L'Orfeo de Monteverdi au @TCEOPERA pic.twitter.com/K8XJDCe7t9
— Laupéra (@LVissidarte) 28 mai 2019
Les instrumentistes sont placés sur le plateau comme en version concertante, mais en deux phalanges des deux côtés de la scène ils forment des tapis mousseux puis les immenses portes de l'Enfer que viennent franchir les personnages. L'éloignement entraîne hélas une certaine dispersion au début de l'œuvre : les instrumentistes sont très justes et en place mais leurs intentions louables sont individuelles, presqu'autarciques. Pourtant, le continuo aux quatre coins des estrades sait guider progressivement l'ensemble, comme Orphée pour sortir des Enfers (d'autant que ces instrumentistes n'ont aucune consigne leur interdisant de se regarder, bien au contraire).
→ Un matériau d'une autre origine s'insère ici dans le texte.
/-!
# `Summit.QuantumFields.BalabanUV.Beta.UnitLatticeOmegaFibred` — THE Ω-LAYER ENDs FOR FIBRED (VECTOR-VALUED) SITES: the
# numbers-only ENDs `UnitLatticeOmegaBoxEnd.termSum_box_end` ∕ `UnitLatticeOmegaBoxTilt.termSum_box_tilt` (box) and
# `UnitLatticeOmegaTorus.termSum_torus_end` ∕ `termSum_torus_tilt` (torus) with the INJECTIVITY of the site map replaced by
# a FIBRE BOUND `#{y : e y = x} ≤ m` — the index of a 𝔤-valued lattice 1-form is (site × direction × colour component), so the
# site map of Bałaban's fields is `m`-to-one with `m = d·dim 𝔤`, never injective; the lattice profiles pick up exactly the
# factor `m` and nothing else changes

HONEST FRAMING (page 1 of everything in this cell).  Discharging `FlowStep.BetaPertH` would make Bałaban's ultraviolet
stability UNCONDITIONAL — a constructive-QFT result; NOT the continuum limit, NOT the Clay problem.  This module
discharges nothing of `BetaPertH`; [folklore] bookkeeping, kernel-checked (unit `b2b-balaban-beta-d4-p3`, road P3, gen 6).
WHY: the row-D4 chain is written over an abstract finite index `Y` with a pseudo-metric; its MODEL instances (co-owner
d4-p2's `CovariantTowerRowData.rowData_tower_torus` on `UT N × Cp`, the owner's `CoarseCoerciveCovariantEnergy` on `S × Cp`)
and print's objects ([13] (3.19): `R(U(Γ))` acts on the colour fibre; [I] (4.4): 1-forms) are FIBRED over the lattice, and
this lineage's numbers-only ENDs (gen 5 box, gen 6 torus) asked for an INJECTIVE site map — adequate for scalar models only.
Here the same ENDs are stated for `m`-to-one site maps: the two profiles `L`, `L₁` become `m·L⋆`, `m·L₁⋆` (b05's
`B5Commutator128.rowsum_fibre_le` is the same remark for the (1.128) row sums), every other hypothesis VERBATIM.  Nothing of
Bałaban's operators is instantiated ((T3) = `hT`, E-I3 = `hRe`, NODE O.2 untouched); readiness width 0 unchanged; NOT
summit progress.
HONEST DEPENDENCY: continuum YM on T⁴ ⇐ BetaPertH ∧ nine spine estimates (0/9 proved); BetaPertH ⇐
(D1) ∧ (D4) ∧ CAP+tail; G-an2-4 gates asym, D1 and NE2/3/4.

CITATION (locator only; nothing printed is used as a hypothesis).  [13] = T. Bałaban, *Propagators for lattice gauge
theories in a background field*, Commun. Math. Phys. **99**, 389–434 (1985) [Balaban1985BackgroundPropagators], (3.19)
p. 393 (the transports on the fibre), (3.42) p. 397 (norms of vector-valued kernels); [II] = T. Bałaban, Commun. Math. Phys.
**116**, 1–22 (1988) [Balaban1988RG2Cluster], p. 13 after (2.7), p. 16 (2.16)–(2.17).

CONTENTS (0 sorry).  §1 `sum_comp_le_mul_sum_image` (a sum through an `m`-to-one map is at most `m` times the sum over the
image).  §2 fibred profiles on boxes of `ℤ^ν`: **`profile_zero_le_fibre`**, **`profile_one_le_fibre`** (the closed forms of
`UnitLatticeProfiles` times `m`).  §3 fibred profiles on the torus: **`tprofile_zero_le_fibre`**, **`tprofile_one_le_fibre`**.
§4 the ENDs for fibred sites: **`termSum_box_end_fibre`**, **`termSum_box_tilt_fibre`**, **`termSum_torus_end_fibre`**,
**`termSum_torus_tilt_fibre`** (`termSum_box_of_pieceMaj` ∕ `termSum_torus_of_pieceMaj` with the fibred profiles plugged in).
§5 non-vacuity: two sites over ONE point of `ℤ∕8` (`m = 2`).
NOT HERE: any instance on Bałaban's operators.  NOT summit progress.
-/

open scoped BigOperators Matrix
open Finset Matrix Metric Real

namespace Summit.QuantumFields.BalabanUV.Beta.UnitLatticeOmegaFibred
Les mélodies et les ensembles chambristes surgissent alors d'autant plus émouvants (et par-dessus tout ce thème qui suit immédiatement la Toccata et qui revient tout au long de l'œuvre, premier exemple de "leitmotiv" sublime dans l'histoire de l'Opéra). L'orchestre I Gemelli fondé l'année dernière pour ce répertoire par Emiliano Gonzalez-Toro semble s'inspirer naturellement de l'aisance manifestée par Jean Rondeau et Thomas Dunford qui tour à tour fouettent ou se collent à leur instrument respectif (clavecin et luth).
Les violons et flûtes prennent des élans et couleurs verdoyantes déchirées par le glas des cuivres. Violons et cornets à bouquin (cuivres anciens) se tournent le dos, afin que le second des instrumentistes fasse entendre ses réponses en écho. Le lien entre le ciel et l'enfer est assuré par la harpe, littéralement par la géométrique altitude de son jeu : elle joue les cordes aiguës sur la partie haute de l'instrument (là où les cordes sont plus fines et tendues) l'autre main grattant les graves dans la partie inférieure, plus sombre et charnue de la corde. Ses deux mains dialoguent, se séparent et se rejoignent comme les voix d'Orphée et Eurydice.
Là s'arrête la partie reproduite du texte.